Work task: Using the records below, output the stretch that opens with the line containing "have hσ' : absIntegersCentre" and closes with the line containing "rw [eq_absIntegersValuationSubring_of_absIntegersCentre_eq _", exactly and including both lines, with nothing more.

+++ Excerpted data +++

import Literature.NumberTheory.GaloisRepresentations.NeukirchLocalAxiomsNF
import Literature.NumberTheory.GaloisRepresentations.AbsIntegersValuationSubringsMaximalIdeals
import Literature.NumberTheory.GaloisRepresentations.IntegralGaloisActionProofs
import Literature.AnabelianGeometry.AbsoluteAnabelian.NumberFieldValuationProSet
import Literature.AnabelianGeometry.AbsoluteAnabelian.NFGaloisGroupsProofs
import HarnessLib

/-!
# Structural binders of the abstract Neukirch lemma at `Γ_K`, `K` a number field

Topic `NumberTheory/GaloisRepresentations`; namespace
`Literature.NumberTheory.GaloisRepresentations.ExplicitMuCocycles`.  Proof file: theorems only (no
definition, no instance, no named fact).  Classical algebraic number theory — the STRUCTURAL
hypotheses of abc-iut-w5-d055's `NeukirchAbstract.exists_prime_smul_eq_of_localType`
([NSW] Prop. (12.1.9); abc-iut GAP-LEDGER row G-L4d2g4-1, campaign L; assembly plan
`HOME/staging/w5/w5-d055/g7/ASSEMBLY-PLAN.md`) instantiated at `Γ := absoluteGaloisGroup K`,
`P :=` the nontrivial valuation subrings of `K̄` (`NumberFieldValuationProSet.NonArch K`), `R := ZMod ℓ`, `V₀ := Stab_Γ(ζ)` for a primitive `ℓ`-th root `ζ ∈ K̄`:

* `isClosed_stabilizer_valuationSubring` — (hst) decomposition groups `Stab_Γ(A)` are closed
  (`isClosed_decompositionGroupNF`, abc-iut-L4-d2);
* `exists_smul_eq_of_under_absIntegersCentre_eq` — two nontrivial valuation subrings whose centres on
  `\bar ℤ_K` lie over the same prime of `𝓞 K` are `Γ`-conjugate (Neukirch *ANT* I (9.1) for the
  profinite `Γ` on `\bar ℤ_K`, Mathlib `Algebra.IsInvariant.exists_smul_of_under_eq_of_profinite`, and
  the centre dictionary `absIntegersCentre_smul` / `eq_absIntegersValuationSubring_of_absIntegersCentre_eq`);
  hence `finite_orbits_fibre` — (hfib) with `π p := (absIntegersCentre p.1).under (𝓞 K)` every
  fibre is ONE orbit;
* `isOpen_stabilizer_root`, `stabilizer_primitiveRoot_normal` — (hV₀) `Stab_Γ(ζ)` is open and normal;
  `mu_apply_eq_self_of_le_stabilizer` — `W ≤ Stab_Γ(ζ)` acts trivially on `μ_ℓ(K̄)`;
* `axLn_of_le_stabilizer`, `axD_of_le_stabilizer`, `axLv_of_le_stabilizer`, `axLi_of_le_stabilizer` —
  the D-side local-type axioms of `NeukirchLocalAxiomsNF.lean` RESTATED with the abstract theorem's
  binder `W ≤ V₀ = Stab_Γ(ζ)` in place of the `μ_ℓ`-hypothesis (for `p : NonArch K` read
  `Stab_Γ(p) = Stab_Γ(p.1)` by `Subtype.ext`; no instance is declared here).

HONEST FRAMING: classical; nothing here bears on [IUTchIII] Cor. 3.12; no side taken.

## References

* J. Neukirch, A. Schmidt, K. Wingberg, *Cohomology of Number Fields* (2nd ed. 2008), XII §1
  Prop. (12.1.9). [NeukirchSchmidtWingberg2008]
* J. Neukirch, *Algebraic Number Theory* (1999), Ch. I §9 (9.1), Ch. II §8–9. [NeukirchANT1999]
-/

noncomputable section

open scoped NumberField Pointwise
open Field IsDedekindDomain Function Topology

namespace Literature.NumberTheory.GaloisRepresentations.ExplicitMuCocycles

open Literature.NumberTheory.GaloisRepresentations
open Literature.AnabelianGeometry.AbsoluteAnabelian (decompositionGroupNF decompositionGroupNF_eq_stabilizer
  isClosed_decompositionGroupNF)
open DiscreteGaloisModule

variable (K : Type) [Field K] [NumberField K]

/-! ### Stabilisers of nonarchimedean primes -/

omit [NumberField K] in
/-- **(hst) decomposition groups are closed**: `Stab_Γ(A) = decompositionGroupNF K A` is closed in the
Krull topology (`isClosed_decompositionGroupNF`, abc-iut-L4-d2). For the subtype
`P := NumberFieldValuationProSet.NonArch K` with `nonArchAction`, `Stab_Γ(p) = Stab_Γ(p.1)` by
`Subtype.ext`. [cite: NeukirchSchmidtWingberg2008, XII §1 (12.1.9)] -/
theorem isClosed_stabilizer_valuationSubring (A : ValuationSubring (AlgebraicClosure K)) :
    IsClosed (MulAction.stabilizer (absoluteGaloisGroup K) A : Set (absoluteGaloisGroup K)) := by
  rw [← decompositionGroupNF_eq_stabilizer]
  exact isClosed_decompositionGroupNF K A

/-! ### Fibres of `A ↦ (𝔪_A ∩ \bar ℤ_K) ∩ 𝓞 K` are orbits -/

/-- **Transitivity on valuation subrings.**  Two nontrivial valuation subrings of `K̄` whose centres
on `\bar ℤ_K` lie over the same prime of `𝓞 K` are conjugate under `Γ_K` (Neukirch *ANT* I (9.1),
for the profinite `Γ_K` acting on the discrete ring `\bar ℤ_K`; centres ↔ valuation rings by
`eq_absIntegersValuationSubring_of_absIntegersCentre_eq`). [cite: NeukirchANT1999, Ch. I §9 Prop. (9.1)] -/
theorem exists_smul_eq_of_under_absIntegersCentre_eq {A B : ValuationSubring (AlgebraicClosure K)}
    (hB : B ≠ ⊤)
    (h : (absIntegersCentre A).under (𝓞 K) = (absIntegersCentre B).under (𝓞 K)) :
    ∃ σ : absoluteGaloisGroup K, σ • A = B := by
  classical
  letI : TopologicalSpace (absIntegers (𝓞 K) K) := ⊥
  haveI : DiscreteTopology (absIntegers (𝓞 K) K) := ⟨rfl⟩
  haveI := absIntegers.continuousSMul (𝓞 K) (K := K)
  haveI := absIntegers.isInvariant (𝓞 K) (K := K)
  haveI := absIntegersCentre_isPrime A
  haveI := absIntegersCentre_isPrime B
  obtain ⟨σ, hσ⟩ := Algebra.IsInvariant.exists_smul_of_under_eq_of_profinite
    (A := 𝓞 K) (G := absoluteGaloisGroup K) (absIntegersCentre A) (absIntegersCentre B) h
  refine ⟨σ, ?_⟩
  haveI := absIntegersCentre_isMaximal B hB
  have hσ' : absIntegersCentre (σ • A) = absIntegersCentre B := by
    rw [absIntegersCentre_smul, ← hσ]
  rw [eq_absIntegersValuationSubring_of_absIntegersCentre_eq _ (absIntegersCentre B) hσ',
    ← eq_absIntegersValuationSubring_of_absIntegersCentre_eq B (absIntegersCentre B) rfl]

/-- **(hfib) every fibre of `π : A ↦ (centre of A) ∩ 𝓞 K` is a single `Γ_K`-orbit**, in the finite
form the abstract lemma asks for, on the plain subtype `{A // A ≠ ⊤}` (= `NumberFieldValuationProSet.NonArch K`;
the assembler reads `g • q.1 = p.1` as `g • q = p` for `nonArchAction`). [cite: NeukirchSchmidtWingberg2008, XII §1 (12.1.9)] -/
theorem finite_orbits_fibre (i : Ideal (𝓞 K)) :
    ∃ s : Finset {A : ValuationSubring (AlgebraicClosure K) // A ≠ ⊤},
      ∀ p : {A : ValuationSubring (AlgebraicClosure K) // A ≠ ⊤},
        (absIntegersCentre p.1).under (𝓞 K) = i →
          ∃ q ∈ s, ∃ g : absoluteGaloisGroup K, g • q.1 = p.1 := by
  classical
  by_cases h : ∃ q : {A : ValuationSubring (AlgebraicClosure K) // A ≠ ⊤},
      (absIntegersCentre q.1).under (𝓞 K) = i
  · obtain ⟨q, hq⟩ := h
    refine ⟨{q}, fun p hp => ⟨q, Finset.mem_singleton_self q, ?_⟩⟩
    exact exists_smul_eq_of_under_absIntegersCentre_eq K p.2 (hq.trans hp.symm)
  · exact ⟨∅, fun p hp => absurd ⟨p, hp⟩ h⟩

/-! ### `V₀ := Stab_Γ(ζ)` -/

omit [NumberField K] in
/-- The stabiliser of an element of `K̄` is open (Krull topology). [cite: NeukirchANT1999, Ch. IV §1] -/
theorem isOpen_stabilizer_root (x : AlgebraicClosure K) :
    IsOpen (MulAction.stabilizer (absoluteGaloisGroup K) x : Set (absoluteGaloisGroup K)) :=
  Subgroup.isOpen_of_mem_nhds _ (setOf_smul_eq_mem_nhds_one K x)

omit [NumberField K] in
/-- **`Stab_Γ(ζ) = Gal(K̄/K(ζ))` is normal** for a primitive `ℓ`-th root of unity `ζ`: every `g ∈ Γ_K`
maps `ζ` to a power of `ζ`. [cite: NeukirchANT1999, Ch. IV §1] -/
theorem stabilizer_primitiveRoot_normal {ℓ : ℕ} (hℓ : ℓ.Prime) {ζ : AlgebraicClosure K}
    (hζ : IsPrimitiveRoot ζ ℓ) : (MulAction.stabilizer (absoluteGaloisGroup K) ζ).Normal := by
  haveI : NeZero ℓ := ⟨hℓ.ne_zero⟩
  refine ⟨fun σ hσ g => ?_⟩
  rw [MulAction.mem_stabilizer_iff] at hσ ⊢
  -- `g⁻¹ • ζ` is an `ℓ`-th root of unity, hence a power of `ζ`, hence fixed by `σ`
  have hpow : (g⁻¹ • ζ) ^ ℓ = 1 := by rw [← smul_pow', hζ.pow_eq_one, smul_one]
  obtain ⟨i, -, hi⟩ := hζ.eq_pow_of_pow_eq_one hpow
  have hσi : σ • (g⁻¹ • ζ) = g⁻¹ • ζ := by rw [← hi, smul_pow', hσ]
  rw [mul_smul, mul_smul, hσi, smul_inv_smul]

omit [NumberField K] in
/-- **`W ≤ Stab_Γ(ζ)` acts trivially on `μ_ℓ(K̄)`** (`ζ` a primitive `ℓ`-th root of unity): every
`ℓ`-th root of unity is a power of `ζ`. [cite: NeukirchSchmidtWingberg2008, XII §1 (12.1.9)] -/
theorem mu_apply_eq_self_of_le_stabilizer {ℓ : ℕ} [hℓ : Fact ℓ.Prime] {ζ : AlgebraicClosure K}
    (hζ : IsPrimitiveRoot ζ ℓ) {W : Subgroup (absoluteGaloisGroup K)}
    (hW : W ≤ MulAction.stabilizer (absoluteGaloisGroup K) ζ) :
    ∀ σ ∈ W, ∀ z : MuCarrier K ℓ, mu K ℓ σ z = z := by
  intro σ hσ
  apply mu_apply_eq_self_of_forall_smul_eq_self
  intro x hx
  obtain ⟨i, -, hi⟩ := hζ.eq_pow_of_pow_eq_one hx
  have hσζ : σ • ζ = ζ := MulAction.mem_stabilizer_iff.mp (hW hσ)
  rw [← hi, smul_pow', hσζ]

/-! ### The D-side axioms in the abstract lemma's binder form -/

section DSide

variable {K}
variable {ℓ : ℕ} [hℓ : Fact ℓ.Prime] {ζ : AlgebraicClosure K} (hζ : IsPrimitiveRoot ζ ℓ)

include hζ

/-- **(AxLn)** binder of `exists_prime_smul_eq_of_localType` at `Γ_K`: for `A ≠ ⊤` and an open
`W ≤ Stab_Γ(ζ)`, `H²(Stab(A) ∩ W, ℤ/ℓ) ≠ 0` explicitly (`axLn_stabilizer_inf`).
[cite: NeukirchSchmidtWingberg2008, XII §1 (12.1.9)] -/
theorem axLn_of_le_stabilizer (A : ValuationSubring (AlgebraicClosure K)) (hA : A ≠ ⊤) (W : Subgroup (absoluteGaloisGroup K))
    (hW : IsOpen (W : Set (absoluteGaloisGroup K)))
    (hWV : W ≤ MulAction.stabilizer (absoluteGaloisGroup K) ζ) :
    ∃ f : absoluteGaloisGroup K → absoluteGaloisGroup K → ZMod ℓ,
      IsLocallyConstant
          (fun q : ↥(MulAction.stabilizer (absoluteGaloisGroup K) A ⊓ W) ×
            ↥(MulAction.stabilizer (absoluteGaloisGroup K) A ⊓ W) => f q.1 q.2) ∧
      (∀ a ∈ MulAction.stabilizer (absoluteGaloisGroup K) A ⊓ W,
        ∀ b ∈ MulAction.stabilizer (absoluteGaloisGroup K) A ⊓ W,
        ∀ c ∈ MulAction.stabilizer (absoluteGaloisGroup K) A ⊓ W,
          f a b + f (a * b) c = f b c + f a (b * c)) ∧
      ¬ ∃ β : absoluteGaloisGroup K → ZMod ℓ,
        IsLocallyConstant (fun s : ↥(MulAction.stabilizer (absoluteGaloisGroup K) A ⊓ W) => β s) ∧
          ∀ a ∈ MulAction.stabilizer (absoluteGaloisGroup K) A ⊓ W,
            ∀ b ∈ MulAction.stabilizer (absoluteGaloisGroup K) A ⊓ W,
              f a b = β a + β b - β (a * b) := by
  exact axLn_stabilizer_inf K A hA W hW (mu_apply_eq_self_of_le_stabilizer K hζ hWV)

/-- **(AxD)** binder at `Γ_K`: `dim H²(Stab(A) ∩ W, ℤ/ℓ) ≤ 1` explicitly (`axD_stabilizer_inf`).
[cite: NeukirchSchmidtWingberg2008, XII §1 (12.1.9)] -/
theorem axD_of_le_stabilizer (A : ValuationSubring (AlgebraicClosure K)) (hA : A ≠ ⊤) (W : Subgroup (absoluteGaloisGroup K))
    (hW : IsOpen (W : Set (absoluteGaloisGroup K)))
    (hWV : W ≤ MulAction.stabilizer (absoluteGaloisGroup K) ζ)
    (f g : absoluteGaloisGroup K → absoluteGaloisGroup K → ZMod ℓ)
    (hflc : IsLocallyConstant
      (fun q : ↥(MulAction.stabilizer (absoluteGaloisGroup K) A ⊓ W) ×
        ↥(MulAction.stabilizer (absoluteGaloisGroup K) A ⊓ W) => f q.1 q.2))
    (hfcoc : ∀ a ∈ MulAction.stabilizer (absoluteGaloisGroup K) A ⊓ W,
      ∀ b ∈ MulAction.stabilizer (absoluteGaloisGroup K) A ⊓ W,
      ∀ c ∈ MulAction.stabilizer (absoluteGaloisGroup K) A ⊓ W,
        f a b + f (a * b) c = f b c + f a (b * c))
    (hglc : IsLocallyConstant
      (fun q : ↥(MulAction.stabilizer (absoluteGaloisGroup K) A ⊓ W) ×
        ↥(MulAction.stabilizer (absoluteGaloisGroup K) A ⊓ W) => g q.1 q.2))
    (hgcoc : ∀ a ∈ MulAction.stabilizer (absoluteGaloisGroup K) A ⊓ W,
      ∀ b ∈ MulAction.stabilizer (absoluteGaloisGroup K) A ⊓ W,
      ∀ c ∈ MulAction.stabilizer (absoluteGaloisGroup K) A ⊓ W,
        g a b + g (a * b) c = g b c + g a (b * c))
    (hf : ¬ ∃ β : absoluteGaloisGroup K → ZMod ℓ,
      IsLocallyConstant (fun s : ↥(MulAction.stabilizer (absoluteGaloisGroup K) A ⊓ W) => β s) ∧
        ∀ a ∈ MulAction.stabilizer (absoluteGaloisGroup K) A ⊓ W,
          ∀ b ∈ MulAction.stabilizer (absoluteGaloisGroup K) A ⊓ W, f a b = β a + β b - β (a * b)) :
    ∃ c : ZMod ℓ, ∃ β : absoluteGaloisGroup K → ZMod ℓ,
      IsLocallyConstant (fun s : ↥(MulAction.stabilizer (absoluteGaloisGroup K) A ⊓ W) => β s) ∧
        ∀ a ∈ MulAction.stabilizer (absoluteGaloisGroup K) A ⊓ W,
          ∀ b ∈ MulAction.stabilizer (absoluteGaloisGroup K) A ⊓ W,
            (g a b - c * f a b) = β a + β b - β (a * b) := by
  exact axD_stabilizer_inf K A hA W hW (mu_apply_eq_self_of_le_stabilizer K hζ hWV)
    f g hflc hfcoc hglc hgcoc hf

/-- **(AxLv)** binder at `Γ_K`: restriction to `Stab(A) ∩ W'` kills `H²(Stab(A) ∩ W)` when
`ℓ ∣ [Stab(A) ∩ W : Stab(A) ∩ W']` (`axLv_stabilizer_inf`). [cite: NeukirchSchmidtWingberg2008, XII §1 (12.1.9)] -/
theorem axLv_of_le_stabilizer (A : ValuationSubring (AlgebraicClosure K)) (hA : A ≠ ⊤) (W W' : Subgroup (absoluteGaloisGroup K))
    (hW : IsOpen (W : Set (absoluteGaloisGroup K))) (hW' : IsOpen (W' : Set (absoluteGaloisGroup K)))
    (hWV : W ≤ MulAction.stabilizer (absoluteGaloisGroup K) ζ) (hW'W : W' ≤ W)
    (hdvd : ℓ ∣ (MulAction.stabilizer (absoluteGaloisGroup K) A ⊓ W').relIndex
      (MulAction.stabilizer (absoluteGaloisGroup K) A ⊓ W))
    (f : absoluteGaloisGroup K → absoluteGaloisGroup K → ZMod ℓ)
    (hflc : IsLocallyConstant
      (fun q : ↥(MulAction.stabilizer (absoluteGaloisGroup K) A ⊓ W) ×
        ↥(MulAction.stabilizer (absoluteGaloisGroup K) A ⊓ W) => f q.1 q.2))
    (hfcoc : ∀ a ∈ MulAction.stabilizer (absoluteGaloisGroup K) A ⊓ W,
      ∀ b ∈ MulAction.stabilizer (absoluteGaloisGroup K) A ⊓ W,
      ∀ c ∈ MulAction.stabilizer (absoluteGaloisGroup K) A ⊓ W,
        f a b + f (a * b) c = f b c + f a (b * c)) :
    ∃ β : absoluteGaloisGroup K → ZMod ℓ,
      IsLocallyConstant (fun s : ↥(MulAction.stabilizer (absoluteGaloisGroup K) A ⊓ W') => β s) ∧
        ∀ a ∈ MulAction.stabilizer (absoluteGaloisGroup K) A ⊓ W',
          ∀ b ∈ MulAction.stabilizer (absoluteGaloisGroup K) A ⊓ W', f a b = β a + β b - β (a * b) := by
  exact axLv_stabilizer_inf K A hA W W' hW hW' (mu_apply_eq_self_of_le_stabilizer K hζ hWV) hW'W
    hdvd f hflc hfcoc

/-- **(AxLi)** binder at `Γ_K`: restriction to `Stab(A) ∩ W'` is injective on `H²(Stab(A) ∩ W)` when
`ℓ ∤ [Stab(A) ∩ W : Stab(A) ∩ W']` (`axLi_stabilizer_inf`). [cite: NeukirchSchmidtWingberg2008, XII §1 (12.1.9)] -/
theorem axLi_of_le_stabilizer (A : ValuationSubring (AlgebraicClosure K)) (hA : A ≠ ⊤) (W W' : Subgroup (absoluteGaloisGroup K))
    (hW : IsOpen (W : Set (absoluteGaloisGroup K))) (hW' : IsOpen (W' : Set (absoluteGaloisGroup K)))
    (hWV : W ≤ MulAction.stabilizer (absoluteGaloisGroup K) ζ) (hW'W : W' ≤ W)
    (hnd : ¬ ℓ ∣ (MulAction.stabilizer (absoluteGaloisGroup K) A ⊓ W').relIndex
      (MulAction.stabilizer (absoluteGaloisGroup K) A ⊓ W))
    (f : absoluteGaloisGroup K → absoluteGaloisGroup K → ZMod ℓ)
    (hflc : IsLocallyConstant
      (fun q : ↥(MulAction.stabilizer (absoluteGaloisGroup K) A ⊓ W) ×
        ↥(MulAction.stabilizer (absoluteGaloisGroup K) A ⊓ W) => f q.1 q.2))
    (hfcoc : ∀ a ∈ MulAction.stabilizer (absoluteGaloisGroup K) A ⊓ W,
      ∀ b ∈ MulAction.stabilizer (absoluteGaloisGroup K) A ⊓ W,
      ∀ c ∈ MulAction.stabilizer (absoluteGaloisGroup K) A ⊓ W,
        f a b + f (a * b) c = f b c + f a (b * c))
    (hcob : ∃ β : absoluteGaloisGroup K → ZMod ℓ,
      IsLocallyConstant (fun s : ↥(MulAction.stabilizer (absoluteGaloisGroup K) A ⊓ W') => β s) ∧
        ∀ a ∈ MulAction.stabilizer (absoluteGaloisGroup K) A ⊓ W',
          ∀ b ∈ MulAction.stabilizer (absoluteGaloisGroup K) A ⊓ W', f a b = β a + β b - β (a * b)) :
    ∃ β : absoluteGaloisGroup K → ZMod ℓ,
      IsLocallyConstant (fun s : ↥(MulAction.stabilizer (absoluteGaloisGroup K) A ⊓ W) => β s) ∧
        ∀ a ∈ MulAction.stabilizer (absoluteGaloisGroup K) A ⊓ W,
          ∀ b ∈ MulAction.stabilizer (absoluteGaloisGroup K) A ⊓ W, f a b = β a + β b - β (a * b) := by
  exact axLi_stabilizer_inf K A hA W W' hW hW' (mu_apply_eq_self_of_le_stabilizer K hζ hWV) hW'W
    hnd f hflc hfcoc hcob

end DSide

end Literature.NumberTheory.GaloisRepresentations.ExplicitMuCocycles

end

+++

Response to this task:
  have hσ' : absIntegersCentre (σ • A) = absIntegersCentre B := by
    rw [absIntegersCentre_smul, ← hσ]
  rw [eq_absIntegersValuationSubring_of_absIntegersCentre_eq _ (absIntegersCentre B) hσ',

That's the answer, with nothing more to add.